The Bloomingdale School is a historical building in the Queen Anne style in Bloomingdale, Illinois. In 1994 it was listed on the National Register of Historic Places as the Bloomingdale School-Village Hall.

==History==
Illinois passed legislation in 1855 to support schools with local taxes. Five years later, the Bloomingdale Academy opened as a private high school in a former Baptist church. It closed a year later, but the building was used from 1861 to 1891 as an elementary education building. The school was moved into the newly built Bloomingdale School later that year. The former school still stands and currently functions as the Bloomingdale Park District Museum.

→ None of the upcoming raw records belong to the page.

import Literature.MathematicalPhysics.QuantumFieldTheory.Balaban1983to89.B4Eq19LatticeOperators
import HarnessLib

/-!
# `UnitScaleGibbsTemporalGaugePrimitive` — THE MARGIN-1 TEMPORAL-GAUGE PRIMITIVE OF A CLOSED, MARGIN-SUPPORTED 2-FORM WITH ZERO COLUMN SUMS
# (the converse of the NET-FLUX ∕ COLUMN-CHARGE constraints; the admissible-test-field constructor of LINE 28 v3's `stub_linTest`; brick (T-PRIM))

Cell `ym3-torus` (YM ladder rung R3 = continuum SU(2) Yang–Mills on every three-torus — a RUNG, NOT d = 4, NOT infinite volume, NOT a mass gap, NOT the
Clay problem), crux of record `UnitScaleTilt.HistoryTailL` (stmt-QuantumFields-19936); LINE 28 «GrossTransfer» registered on stmt-QuantumFields-23083; width seat
`ym-ust-19936-w5` gen 16, on ★w2-19936 g15's word «GO (Z)» (2026-08-29T20:07:59Z).  ✓`UnitScaleGibbsNormalEquationNetFlux` / ✓`…ColumnCharge` proved the
NECESSARY conditions on the curl `du` of a test field admissible for `stub_linTest` (box-local, margin 1, off the axial comb — hence zero on every
direction-`0` bond): zero net flux per orientation and zero direction-`0` COLUMN SUMS of every `(0,μ)` component.  THIS FILE proves they are SUFFICIENT,
constructively, on the `ℤ^d` carrier of lit ✓`B4Eq19LatticeOperators` (`Zd d = Fin d → ℤ`, `unitVec`) in the free-symbol letters of ✓`CovariantDischargeLatticeFormsDeg23`
(`(d₁a)(x,μ,ν) = [a(x+e_μ,ν) − a(x,ν)] − [a(x+e_ν,μ) − a(x,μ)]`, alternating `d₂`):

THE TEMPORAL-GAUGE PRIMITIVE.  For an antisymmetric 2-form `r`, the comb direction `0` and a box `[lo, hi]`, put `a(x, 0) := 0` and, for `μ ≠ 0`,
`a(x, μ) := Σ_{k < x₀ − lo₀} r(x[0 ↦ lo₀ + k], 0, μ)` (the partial column sum from the bottom face — the abelian «axial-gauge integral of the curvature»;
written over `Finset.range ((x₀ − lo₀).toNat)`, so it is `0` below the box).  If `r` is (a) CLOSED (`d₂ r = 0` on every cube), (b) supported on plaquettes
with ALL corners in `[lo + 1, hi − 1]`, and (c) has ZERO direction-`0` column sums (`Σ_{k < hi₀ − lo₀} r(y[0 ↦ lo₀ + k], 0, μ) = 0`, every `μ ≠ 0`, `y`), THEN
* ★ `curl_tprim_eq` — `d₁ a = r` EVERYWHERE (the `(0,μ)` components telescope; the `(μ,ν)` components, `μ,ν ≠ 0`, by closedness
  `∂₀ r_{μν} = ∂_μ r_{0ν} − ∂_ν r_{0μ}` summed along the column, the bottom term vanishing by (b)) — uses (a)(b) only;
* ★ `tprim_support` — `a(x,μ) ≠ 0 ⇒ μ ≠ 0 ∧ lo + 1 ≤ x ∧ x + e_μ + 1 ≤ hi ∧ lo₀ + 2 ≤ x₀`: EXACTLY the margin-1 support row of `stub_linTest`
  (v2 5d16c6d7 / v3 draft 79e1da6a) read on `ℤ^d`, the OFF-TREE clause `lowPart μ (x − lo) ≠ 0` being implied by `x₀ − lo₀ ≥ 2`, `0 < μ`
  ((b) gives the transverse margins and `x₀ ≥ lo₀ + 2`; (c) kills `a` from the far face `x₀ = hi₀` on);
* `abs_tprim_le`, `sq_tprim_le` — the free bounds `|a(x,μ)| ≤ Σ_k |r(x[0↦lo₀+k],0,μ)|` and `a(x,μ)² ≤ (hi₀ − lo₀)·Σ_k r(…)²` for `x₀ ≤ hi₀`
  (column Cauchy–Schwarz: summed over a box of side `n` this is `‖a‖₂² ≤ n(n+1)·‖r_{0·}‖₂²`, sharper than (D3♭)'s `d·n^d`; and `‖d₁a‖² = ‖r‖²` verbatim).
So `{d₁a : a margin-1, temporal-gauged} = {r : closed, margin-1-supported, zero 0-column sums}` (⊇ here; ⊆ by (NET-FLUX)/(COL) and `d₂d₁ = 0`): the test
field of the v3 knit is `u_α := a ⊗ iσ_α` with `r := w − σ − δ₃β` (w2-19936 g15 accounting v2), its energy/mass/support rows read off `r`.

HONEST SCOPE.  Elementary lattice calculus on `ℤ^d` (finite telescoping sums); no measure, no gauge field; proves no stub, closes no item.  The push to the
torus letters (`castSite`, `slotBond`) is the knitter's, via the ✓`CovariantDischargeLatticeFormsBridge`-style dictionaries.  Nothing of `stub_linTest`,
«ShallowFluxSecondMomentL», (Q), 23083/23133/23134, K1 or `HistoryTailL` is proved.  YM₃ on T³ is rung R3 — NOT d = 4, NOT a mass gap, NOT Clay.
References: T. Bałaban, CMP **95** (1984) 17–40 [Balaban1984PropagatorsI] ((1.10) p.19: the axial gauge; (1.4): the plaquette variable of a 1-form);
L. Gross, CMP **92** (1983) 137–162 [GrossCMP1983] (Thm 2.2: exact test 2-forms).
-/

set_option autoImplicit false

The new two-story Bloomingdale School was originally designated in District #7, and was re-designated to District #13 in 1902. The first story was used for grades 1 through 4, and the second story grades 5 through 8. A teacher would teach all four grades simultaneously. A new school building was erected for Bloomingdale in 1937, and classes were moved there. In lieu of destroying the old school house, the village re-purposed the building in 1938 to function as the local government headquarters. The Bloomingdale fire and police departments operated on the first floor. The school bell tower was removed and replaced with a siren and flag pole. Citizen groups were permitted to use the Village Hall for meetings. In 1977, the village offices moved to a new building to account for the town's rapid growth. The village retained control of the old Village Hall, but leased it to retailers.